Beginning with the first line, please repeat the entries exactly and end on the line that contains "probabilities, cut along".

.....

import Summits.CriticalPhenomena.CardyFormulaZ2.Theses.CardySectorGap
import Literature.Probability.Percolation.SmirnovSeparatingData
import Literature.Probability.Percolation.UnionJackSeparating

/-!
# Birth skeleton of the crux `GsContourIdentity` (route CardySectorGap, item stmt-CriticalPhenomena-17674)

Smirnov's contour relation (36) for local-uniform scaling limits of the CANONICAL `G_s` separating
probabilities, cut along the seam the tree uses (and proves) for the triangular lattice
(`IsSeparatingData.cauchy` = Bollobás–Riordan Lemma 13, then the Riemann-sum passage of Claim 23):

* `stub_ujDiscreteCauchy` — THE KERNEL (Beffara 2008 §3–4, open): the discrete Cauchy estimate for
  the canonical observables `ujSepProbFun (T n) (μ n) i` (read at the triangle containing a point),
  sampled along lattice-parallel equilateral contours of step `μ n` inside a compact `K ⊆ U`
  (the tree's `discreteTriangleIntegral`): `‖∮ᴰ f^(i+1) − ω ∮ᴰ f^i‖ ≤ N μ_n e_n`, `e_n → 0`.
  On `𝕋` this is Lemma 13 (summation by parts + colour switching + `ψ ≡ 0`); on `G_s` the same
  computation leaves Beffara's defect `Σ ψ(e) P_A(e)`, `ψ = (3−√3)/4·(1−i) ≠ 0` (`ujPsi_zero_one`),
  whose vanishing in the limit is the open problem.
* `stub_ujRiemannPassage` — ANALYSIS (provable, size M/L): centre-sampled local uniform convergence
  of the canonical observables to a continuous `G` plus the sampled discrete Cauchy estimate give
  (36) for `G` (Riemann sums along `p → p + N s → p + N s ζ`, `N s → r`; the point-to-triangle map
  `ujFaceAt` is within one mesh of the identity; uniform continuity of `G` on a compact
  neighbourhood of the triangle).
* `GsContourIdentity_of` — the kernel-checked composition (real proof: the kept-coverage hypothesis
  of the kernel is extracted from the convergence clause of the crux).
-/

namespace Summit.CriticalPhenomena.CardyFormulaZ2.Cruxes.GsContourIdentity.Birth

open scoped Topology
open Filter Set
open Literature.Probability.Percolation Literature.Probability.RandomPlanarGeometry
open Literature.Probability.LatticeModels (triZeta)

/-- KERNEL stub (Bollobás–Riordan Lemma 13 for `G_s`, sampled form; Beffara 2008 eq. (discr)):
the discrete Cauchy estimate for the canonical `G_s` separating probabilities of
orientation-certified 3-marked domains along lattice-parallel equilateral contours in compacts of
`U`. [cite: Beffara2008Universal, §3 eq. (discr)] [cite: BollobasRiordan2006, Ch. 7 Lemma 13 p. 181] -/
theorem stub_ujDiscreteCauchy : ∀ (U : Set ℂ), IsOpen U → ∀ (ω : ℂ) (T : ℕ → MarkedDomain 3), (∀ n, ∃ (a' b' c' : ℂ) (ψ' : ConformalEquiv (T n).carrier (openTriangle a' b' c')), IsEquilateral a' b' c' ∧ triangleTurn a' b' c' = ω ∧ ψ'.HasBoundaryValue ((T n).pt 0) a' ∧ ψ'.HasBoundaryValue ((T n).pt 1) b' ∧ ψ'.HasBoundaryValue ((T n).pt 2) c') → ∀ (μ : ℕ → ℝ), (∀ n, 0 < μ n) → Tendsto μ atTop (𝓝 0) → (∀ K : Set ℂ, IsCompact K → K ⊆ U → ∀ᶠ n in atTop, K ⊆ (T n).carrier) → (∀ K : Set ℂ, IsCompact K → K ⊆ U → ∀ᶠ n in atTop, ∀ t : UJFace, ((μ n : ℝ) : ℂ) * ujFaceCenter t ∈ K → t ∈ ujFaces (T n).carrier (μ n)) → (∀ K : Set ℂ, IsCompact K → K ⊆ U → ∃ e : ℕ → ℝ, Tendsto e atTop (𝓝 0) ∧ ∀ᶠ n in atTop, ∀ (i : Fin 3) (p : ℂ) (N : ℕ) (s : ℝ), (s = μ n ∨ s = -μ n) → convexHull ℝ {p, p + N * s, p + N * s * triZeta} ⊆ K → ‖discreteTriangleIntegral (ujSepProbFun (T n) (μ n) (i + 1)) p s N - ω * discreteTriangleIntegral (ujSepProbFun (T n) (μ n) i) p s N‖ ≤ N * μ n * e n) := by
  sorry

/-- ANALYSIS stub (Bollobás–Riordan, proof of Claim 23, p. 199, for centre-sampled `G_s`
observables): sampled discrete Cauchy estimate + centre-sampled local uniform convergence to a
continuous `G` ⇒ the contour relation (36) for `G`. [cite: BollobasRiordan2006, Ch. 7 Claim 23 p. 199] -/
theorem stub_ujRiemannPassage : ∀ (U : Set ℂ), IsOpen U → ∀ (ω : ℂ) (T : ℕ → MarkedDomain 3) (μ : ℕ → ℝ), (∀ n, 0 < μ n) → Tendsto μ atTop (𝓝 0) → ∀ (G : Fin 3 → ℂ → ℝ), (∀ i, ContinuousOn (G i) U) → (∀ K : Set ℂ, IsCompact K → K ⊆ U → ∀ ε > (0 : ℝ), ∀ᶠ n in atTop, ∀ (i : Fin 3) (t : UJFace), ((μ n : ℝ) : ℂ) * ujFaceCenter t ∈ K → t ∈ ujFaces (T n).carrier (μ n) ∧ |ujSepProb (T n) (μ n) i t - G i (((μ n : ℝ) : ℂ) * ujFaceCenter t)| < ε) → (∀ K : Set ℂ, IsCompact K → K ⊆ U → ∃ e : ℕ → ℝ, Tendsto e atTop (𝓝 0) ∧ ∀ᶠ n in atTop, ∀ (i : Fin 3) (p : ℂ) (N : ℕ) (s : ℝ), (s = μ n ∨ s = -μ n) → convexHull ℝ {p, p + N * s, p + N * s * triZeta} ⊆ K → ‖discreteTriangleIntegral (ujSepProbFun (T n) (μ n) (i + 1)) p s N - ω * discreteTriangleIntegral (ujSepProbFun (T n) (μ n) i) p s N‖ ≤ N * μ n * e n) → ∀ (i : Fin 3) (p : ℂ) (r : ℝ), convexHull ℝ {p, p + r, p + r * triZeta} ⊆ U → triangleIntegral (fun w => (G (i + 1) w : ℂ) - ω * G i w) p (p + r) (p + r * triZeta) = 0 := by
  sorry

/-- Composition (hypothesis-free: the registered stubs are used BY NAME): the two stubs give the crux `GsContourIdentity` BY NAME. -/
theorem GsContourIdentity_of :
    Summit.CriticalPhenomena.CardyFormulaZ2.Theses.CardySectorGap.GsContourIdentity := by
  have h1 := stub_ujDiscreteCauchy
  have h2 := stub_ujRiemannPassage
  intro U hU ω T hcert μ hμpos hμ0 G hGc hcontain hconv i p r hT
  have hkept : ∀ K : Set ℂ, IsCompact K → K ⊆ U → ∀ᶠ n in atTop, ∀ t : UJFace,
      ((μ n : ℝ) : ℂ) * ujFaceCenter t ∈ K → t ∈ ujFaces (T n).carrier (μ n) := by
    intro K hK hKU
    exact (hconv K hK hKU 1 one_pos).mono fun n hn t ht => (hn 0 t ht).1
  exact h2 U hU ω T μ hμpos hμ0 G hGc hconv (h1 U hU ω T hcert μ hμpos hμ0 hcontain hkept) i p r hT

end Summit.CriticalPhenomena.CardyFormulaZ2.Cruxes.GsContourIdentity.Birth
/-- **Aperiodicity of `L_s` on the critical lines** ([MageeOhWinter2019, §4.1–4.2], after Naud and
Lalley; the non-lattice property of `Γ_A`): if `A` contains two distinct letters, `σ ≥ 0`,
`t ≠ 0`, `|ω| = 1`, and `w` is continuous on `[0,1]` with `L_{σ+it} w = ω e^{P_A(σ)} w` on `[0,1]`,
then `w = 0` on `[0,1]`. In particular `L_{δ+it}` (`t ≠ 0`) has no eigenvalue of modulus `1` on
continuous functions. [cite: MageeOhWinter2019, Thm. 4] -/
theorem cfLC_eigenfunction_eq_zero (hab : ∃ a ∈ A, ∃ b ∈ A, a ≠ b) {σ : ℝ} (hσ : 0 ≤ σ)
    {t : ℝ} (ht : t ≠ 0) {ω : ℂ} (hω : ‖ω‖ = 1) {w : ℝ → ℂ} (hw : ContinuousOn w (Icc 0 1))
    (heig : ∀ x ∈ Icc (0 : ℝ) 1,
      cfLC A ((σ : ℂ) + t * Complex.I) w x = ω * (cfEig A σ : ℂ) * w x) :
    ∀ x ∈ Icc (0 : ℝ) 1, w x = 0 := by
  obtain ⟨a, ha, b, hb, hab⟩ := hab
  have hne : A.Nonempty := ⟨a, ha⟩
  have ha1 : 1 ≤ a := hA a ha
  have hb1 : 1 ≤ b := hA b hb
  obtain ⟨h, hbd, hlip, heigh⟩ := exists_cfTransfer_eigenfunction hA hne hσ
  have hpos : ∀ x ∈ Icc (0 : ℝ) 1, 0 < h x := fun x hx =>
    lt_of_lt_of_le (Real.rpow_pos_of_pos (by norm_num) _) (hbd x hx).1
  have hcont : ContinuousOn h (Icc 0 1) := by
    have hL : LipschitzOnWith ((4 : ℝ) ^ σ * (2 * σ * Real.exp (2 * σ))).toNNReal h (Icc 0 1) := by
      refine LipschitzOnWith.of_dist_le_mul fun x hx y hy => ?_
      rw [Real.dist_eq, Real.dist_eq]
      exact (hlip x hx y hy).trans
        (mul_le_mul_of_nonneg_right (Real.le_coe_toNNReal _) (abs_nonneg _))
    exact hL.continuousOn
  obtain ⟨m, hm0, hle, hE⟩ :=
    cfLC_eigen_maxPrinciple hA (re_ofReal_add_mul_I σ t) hpos hcont heigh hw hω heig
  rcases hm0.eq_or_lt with hm | hm
  · intro x hx
    have h1 := hle x hx
    rw [← hm, zero_mul] at h1
    exact norm_le_zero_iff.1 h1
  exfalso
  -- the fixed point of `g_a`: `e = x_a + a`, `e² = a e + 1`, `e > 1`
  set xa : ℝ := cfValue fun _ => a with hxa
  have hxafix : cfMoeb (cfGen a) xa = xa := cfMoeb_cfGen_cfValue ha1
  have hxapos : 0 < xa := cfValue_pos fun _ => ha1
  set e : ℝ := cfDenom (cfGen a) xa with hedef
  have he_eq : e = xa + a := cfDenom_cfGen a xa
  have ha1' : (1 : ℝ) ≤ a := by exact_mod_cast ha1
  have he1 : 1 < e := by rw [he_eq]; linarith
  have he0 : 0 < e := by linarith
  have hee : e ^ 2 = a * e + 1 := by
    have h1 : xa * (xa + a) = 1 := by
      have h2 := hxafix
      rw [cfMoeb_cfGen] at h2
      have h3 : xa + a ≠ 0 := by linarith
      field_simp at h2
      linarith
    rw [he_eq]
    nlinarith [h1]
  -- the periodic points `x_k` of `N_k = g_aᵏ g_b` and `λ_k = denom(N_k, x_k)`
  set xk : ℕ → ℝ := fun k => cfValue (cfPab a b k) with hxk
  have hdk : ∀ k i, 1 ≤ cfPab a b k i := fun k i => hA _ (cfPab_mem ha hb k i)
  have hxkI : ∀ k, xk k ∈ Icc (0 : ℝ) 1 := fun k => cfValue_mem_Icc (hdk k)
  have hxkfix : ∀ k, cfMoeb (cfNab a b k) (xk k) = xk k := fun k => cfMoeb_cfNab_cfValue ha1 hb1 k
  set lam : ℕ → ℝ := fun k => cfDenom (cfNab a b k) (xk k) with hlam
  -- `λ_k ∈ [q_k, 2 q_k]`, `q_k = (N_k)₁₁`
  have hlam_mem : ∀ k, (cfNab a b k 1 1 : ℝ) ≤ lam k ∧ lam k ≤ 2 * (cfNab a b k 1 1 : ℝ) := by
    intro k
    have hmat : cfMat (fun i : Fin (k + 1) => cfPab a b k i) = cfNab a b k := by
      rw [← cfWord_cfPab]
      exact cfWord_congr fun i hi => by rw [cfExt_of_lt _ hi]
    have h1 := cfDenom_cfMat_mem (w := fun i : Fin (k + 1) => cfPab a b k i) (fun i => hdk k i) (hxkI k)
    rw [hmat] at h1
    have hq : ((cfQ fun i : Fin (k + 1) => cfPab a b k i : ℤ) : ℝ) = (cfNab a b k 1 1 : ℝ) := by
      rw [cfQ_eq, hmat]
    rw [hq] at h1
    exact h1
  have hq1 : ∀ k, (1 : ℝ) ≤ (cfNab a b k 1 1 : ℝ) := by
    intro k
    have hmat : cfMat (fun i : Fin (k + 1) => cfPab a b k i) = cfNab a b k := by
      rw [← cfWord_cfPab]
      exact cfWord_congr fun i hi => by rw [cfExt_of_lt _ hi]
    have h1 : (1 : ℤ) ≤ cfQ fun i : Fin (k + 1) => cfPab a b k i := one_le_cfQ fun i => hdk k i
    rw [cfQ_eq, hmat] at h1
    exact_mod_cast h1
  have hlam_pos : ∀ k, 0 < lam k := fun k => lt_of_lt_of_le one_pos ((hq1 k).trans (hlam_mem k).1)
  -- the eigenvalue equations `λ_k (T_k - λ_k) = (-1)^{k+1}`
  have hquad : ∀ k, lam k * ((cfTab a b k : ℝ) - lam k) = (-1) ^ (k + 1) := by
    intro k
    have h1 := cfDenom_sq_sub_of_fixed (cfNab a b k) (hlam_pos k).ne' (hxkfix k)
    have hdet : ((cfNab a b k 0 0 : ℝ) * cfNab a b k 1 1 - (cfNab a b k 0 1 : ℝ) * cfNab a b k 1 0) =
        (-1) ^ (k + 1) := by
      have h2 := det_cfNab a b k
      rw [Matrix.det_fin_two] at h2
      exact_mod_cast h2
    rw [hdet] at h1
    have hT : (cfTab a b k : ℝ) = (cfNab a b k 0 0 : ℝ) + cfNab a b k 1 1 := by
      simp [cfTab]
    rw [hT]
    simp only [hlam] at h1 ⊢
    linarith
  -- growth bounds for `q_k`, hence boundedness of `d_k = log λ_k - k log e - log λ_0`
  obtain ⟨c, C, hc, hC, hqb⟩ := cf_twoStep_bounds (Q := fun k => (cfNab a b k 1 1 : ℝ)) he0 hee
    (fun k => by simp [cfNab_one_one_add_two])
    (by rw [cfNab_one_one_zero]; exact_mod_cast lt_of_lt_of_le one_pos hb1)
    (by rw [cfNab_one_one_one]; push_cast; positivity)
  set dk : ℕ → ℝ := fun k => Real.log (lam k) - k * Real.log e - Real.log (lam 0) with hdk_def
  have hdk_bd : ∀ k, |dk k| ≤ |Real.log c| + |Real.log (2 * C)| + |Real.log (lam 0)| := by
    intro k
    have h1 : c * e ^ k ≤ lam k := (hqb k).1.trans (hlam_mem k).1
    have h2 : lam k ≤ 2 * C * e ^ k := by
      have := (hqb k).2; have := (hlam_mem k).2; nlinarith
    have hek : 0 < e ^ k := pow_pos he0 k
    have hl1 := Real.log_le_log (by positivity) h1
    have hl2 := Real.log_le_log (hlam_pos k) h2
    rw [Real.log_mul hc.ne' hek.ne', Real.log_pow] at hl1
    rw [Real.log_mul (by positivity) hek.ne', Real.log_pow] at hl2
    simp only [hdk_def]
    have e1 : |Real.log c| ≥ -Real.log c := neg_le_abs _
    have e2 : |Real.log (2 * C)| ≥ Real.log (2 * C) := le_abs_self _
    have e3 := neg_abs_le (Real.log (lam 0))
    have e4 := le_abs_self (Real.log (lam 0))
    have e5 := abs_nonneg (Real.log c)
    have e6 := abs_nonneg (Real.log (2 * C))
    rw [abs_le]
    constructor <;> linarith
  -- the phases: `wt_{it}(N_k, x_k) = ω^{k+1}`, `wt_{it}(g_a, x_a) = ω`
  have hphase : ∀ k, cfWt (t * Complex.I) (cfNab a b k) (xk k) = ω ^ (k + 1) := by
    intro k
    rw [← cfWord_cfPab]
    refine cfLC_eigen_phase_periodic hA hpos heigh hω heig hm hE
      (fun i => cfPab_mem ha hb k i) (n := k + 1) (x := xk k) rfl ?_
    rw [cfWord_cfPab]
    exact hxkfix k
  have hphase_a : cfWt (t * Complex.I) (cfGen a) xa = ω := by
    have h1 := cfLC_eigen_phase_periodic hA hpos heigh hω heig hm hE (d := fun _ => a)
      (fun _ => ha) (n := 1) (x := xa) rfl (by rw [cfWord_succ, cfWord_zero, one_mul]; exact hxafix)
    rwa [cfWord_succ, cfWord_zero, one_mul, pow_one] at h1
  -- `exp(-2it d_k) = 1`, so `d_k ∈ -(π/t) ℤ`
  have hω0 : ω ≠ 0 := fun h0 => by rw [h0, norm_zero] at hω; exact zero_ne_one hω
  have hexp : ∀ k, Complex.exp (-(2 * (t * Complex.I) * (dk k : ℂ))) = 1 := by
    intro k
    have h1 : Complex.exp (-(2 * (t * Complex.I) * (Real.log (lam k) : ℂ))) = ω ^ (k + 1) :=
      hphase k
    have h0 : Complex.exp (-(2 * (t * Complex.I) * (Real.log (lam 0) : ℂ))) = ω := by
      have h0' : Complex.exp (-(2 * (t * Complex.I) * (Real.log (lam 0) : ℂ))) = ω ^ (0 + 1) :=
        hphase 0
      rwa [zero_add, pow_one] at h0'
    have ha' : Complex.exp (-(2 * (t * Complex.I) * (Real.log e : ℂ))) = ω := hphase_a
    have hk : Complex.exp (-(2 * (t * Complex.I) * ((k * Real.log e : ℝ) : ℂ))) = ω ^ k := by
      rw [← ha', ← Complex.exp_nat_mul]
      congr 1
      push_cast
      ring
    have e1 : (-(2 * (t * Complex.I) * (dk k : ℂ))) =
        (-(2 * (t * Complex.I) * (Real.log (lam k) : ℂ))) -
          (-(2 * (t * Complex.I) * ((k * Real.log e : ℝ) : ℂ))) -
          (-(2 * (t * Complex.I) * (Real.log (lam 0) : ℂ))) := by
      simp only [hdk_def]
      push_cast
      ring
    rw [e1, Complex.exp_sub, Complex.exp_sub, h1, hk, h0, div_div, ← pow_succ,
      div_self (pow_ne_zero _ hω0)]
  have hex : ∀ k, ∃ N : ℤ, dk k = -(Real.pi * N) / t := by
    intro k
    obtain ⟨N, hN⟩ := Complex.exp_eq_one_iff.1 (hexp k)
    refine ⟨N, ?_⟩
    have e2 : (((-(2 * t * dk k)) : ℝ) : ℂ) * Complex.I =
        ((((N : ℝ) * (2 * Real.pi)) : ℝ) : ℂ) * Complex.I := by
      push_cast
      calc -(2 * (t : ℂ) * (dk k : ℂ)) * Complex.I = -(2 * (t * Complex.I) * (dk k : ℂ)) := by ring
        _ = (N : ℂ) * (2 * Real.pi * Complex.I) := hN
        _ = (N : ℂ) * (2 * Real.pi) * Complex.I := by ring
    have e3 := mul_right_cancel₀ Complex.I_ne_zero e2
    have e4 : -(2 * t * dk k) = (N : ℝ) * (2 * Real.pi) := by exact_mod_cast e3
    field_simp
    linarith
  choose N hN using hex
  -- the integers `N_k` are bounded, hence two of them coincide
  set B : ℝ := |Real.log c| + |Real.log (2 * C)| + |Real.log (lam 0)| with hB
  have hNbd : ∀ k, |(N k : ℝ)| ≤ B * |t| / Real.pi := by
    intro k
    have h1 := hdk_bd k
    rw [hN k] at h1
    rw [le_div_iff₀ Real.pi_pos]
    have h2 : |(-(Real.pi * N k) / t)| = Real.pi * |(N k : ℝ)| / |t| := by
      rw [abs_div, abs_neg, abs_mul, abs_of_pos Real.pi_pos]
    rw [h2, div_le_iff₀ (abs_pos.2 ht)] at h1
    linarith
  obtain ⟨k₁, -, k₂, -, hk12, hNeq⟩ : ∃ k₁ ∈ (Set.univ : Set ℕ), ∃ k₂ ∈ (Set.univ : Set ℕ),
      k₁ ≠ k₂ ∧ N k₁ = N k₂ := by
    refine Set.infinite_univ.exists_ne_map_eq_of_mapsTo (f := N)
      (t := Set.Icc (-⌈B * |t| / Real.pi⌉) ⌈B * |t| / Real.pi⌉) (fun k _ => ?_) (Set.finite_Icc _ _)
    have h1 := abs_le.1 (hNbd k)
    constructor
    · have : (-⌈B * |t| / Real.pi⌉ : ℝ) ≤ N k := by linarith [Int.le_ceil (B * |t| / Real.pi)]
      exact_mod_cast this
    · have : (N k : ℝ) ≤ ⌈B * |t| / Real.pi⌉ := h1.2.trans (Int.le_ceil _)
      exact_mod_cast this
  have hdeq : dk k₁ = dk k₂ := by rw [hN k₁, hN k₂, hNeq]
  -- WLOG `k₁ < k₂`; then `λ_{k₂} = e^{k₂ - k₁} λ_{k₁}`
  have key : ∀ {k k' : ℕ}, k < k' → dk k = dk k' → lam k' = e ^ (k' - k) * lam k := by
    intro k k' hkk' hd
    obtain ⟨m', rfl⟩ := Nat.exists_eq_add_of_lt hkk'
    have hm' : k + m' + 1 - k = m' + 1 := by omega
    rw [hm']
    simp only [hdk_def] at hd
    have h1 : Real.log (lam (k + m' + 1)) = Real.log (lam k) + (m' + 1 : ℕ) * Real.log e := by
      push_cast at hd ⊢
      linarith
    calc lam (k + m' + 1) = Real.exp (Real.log (lam (k + m' + 1))) := (Real.exp_log (hlam_pos _)).symm
      _ = Real.exp (Real.log (lam k) + (m' + 1 : ℕ) * Real.log e) := by rw [h1]
      _ = e ^ (m' + 1) * lam k := by
          rw [Real.exp_add, Real.exp_log (hlam_pos _), ← Real.log_pow, Real.exp_log (pow_pos he0 _)]
          ring
  have hTrec : ∀ k, (cfTab a b (k + 2) : ℝ) = a * (cfTab a b (k + 1) : ℝ) + (cfTab a b k : ℝ) := by
    intro k; simp [cfTab_add_two]
  have hT0 : (cfTab a b 0 : ℝ) = b := by simp [cfTab_zero]
  have hT1 : (cfTab a b 1 : ℝ) = a * b + 2 := by simp [cfTab_one]
  rcases lt_or_gt_of_ne hk12 with hlt | hlt
  · have hrel := key hlt hdeq
    obtain ⟨m', rfl⟩ := Nat.exists_eq_add_of_lt hlt
    have hm'' : k₁ + m' + 1 - k₁ = m' + 1 := by omega
    rw [hm''] at hrel
    rw [show k₁ + m' + 1 = k₁ + (m' + 1) by ring] at hrel
    exact hab (cf_nonlattice_core (T := fun k => (cfTab a b k : ℝ)) (lam := lam) he1 hee hT0 hT1 hTrec
      hquad (by omega) hrel)
  · have hrel := key hlt hdeq.symm
    obtain ⟨m', rfl⟩ := Nat.exists_eq_add_of_lt hlt
    have hm'' : k₂ + m' + 1 - k₂ = m' + 1 := by omega
    rw [hm''] at hrel
    rw [show k₂ + m' + 1 = k₂ + (m' + 1) by ring] at hrel
    exact hab (cf_nonlattice_core (T := fun k => (cfTab a b k : ℝ)) (lam := lam) he1 hee hT0 hT1 hTrec
      hquad (by omega) hrel)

.....

> [Result for this exercise]
import Summits.CriticalPhenomena.CardyFormulaZ2.Theses.CardySectorGap
import Literature.Probability.Percolation.SmirnovSeparatingData
import Literature.Probability.Percolation.UnionJackSeparating

/-!
# Birth skeleton of the crux `GsContourIdentity` (route CardySectorGap, item stmt-CriticalPhenomena-17674)

Smirnov's contour relation (36) for local-uniform scaling limits of the CANONICAL `G_s` separating
probabilities, cut along the seam the tree uses (and proves) for the triangular lattice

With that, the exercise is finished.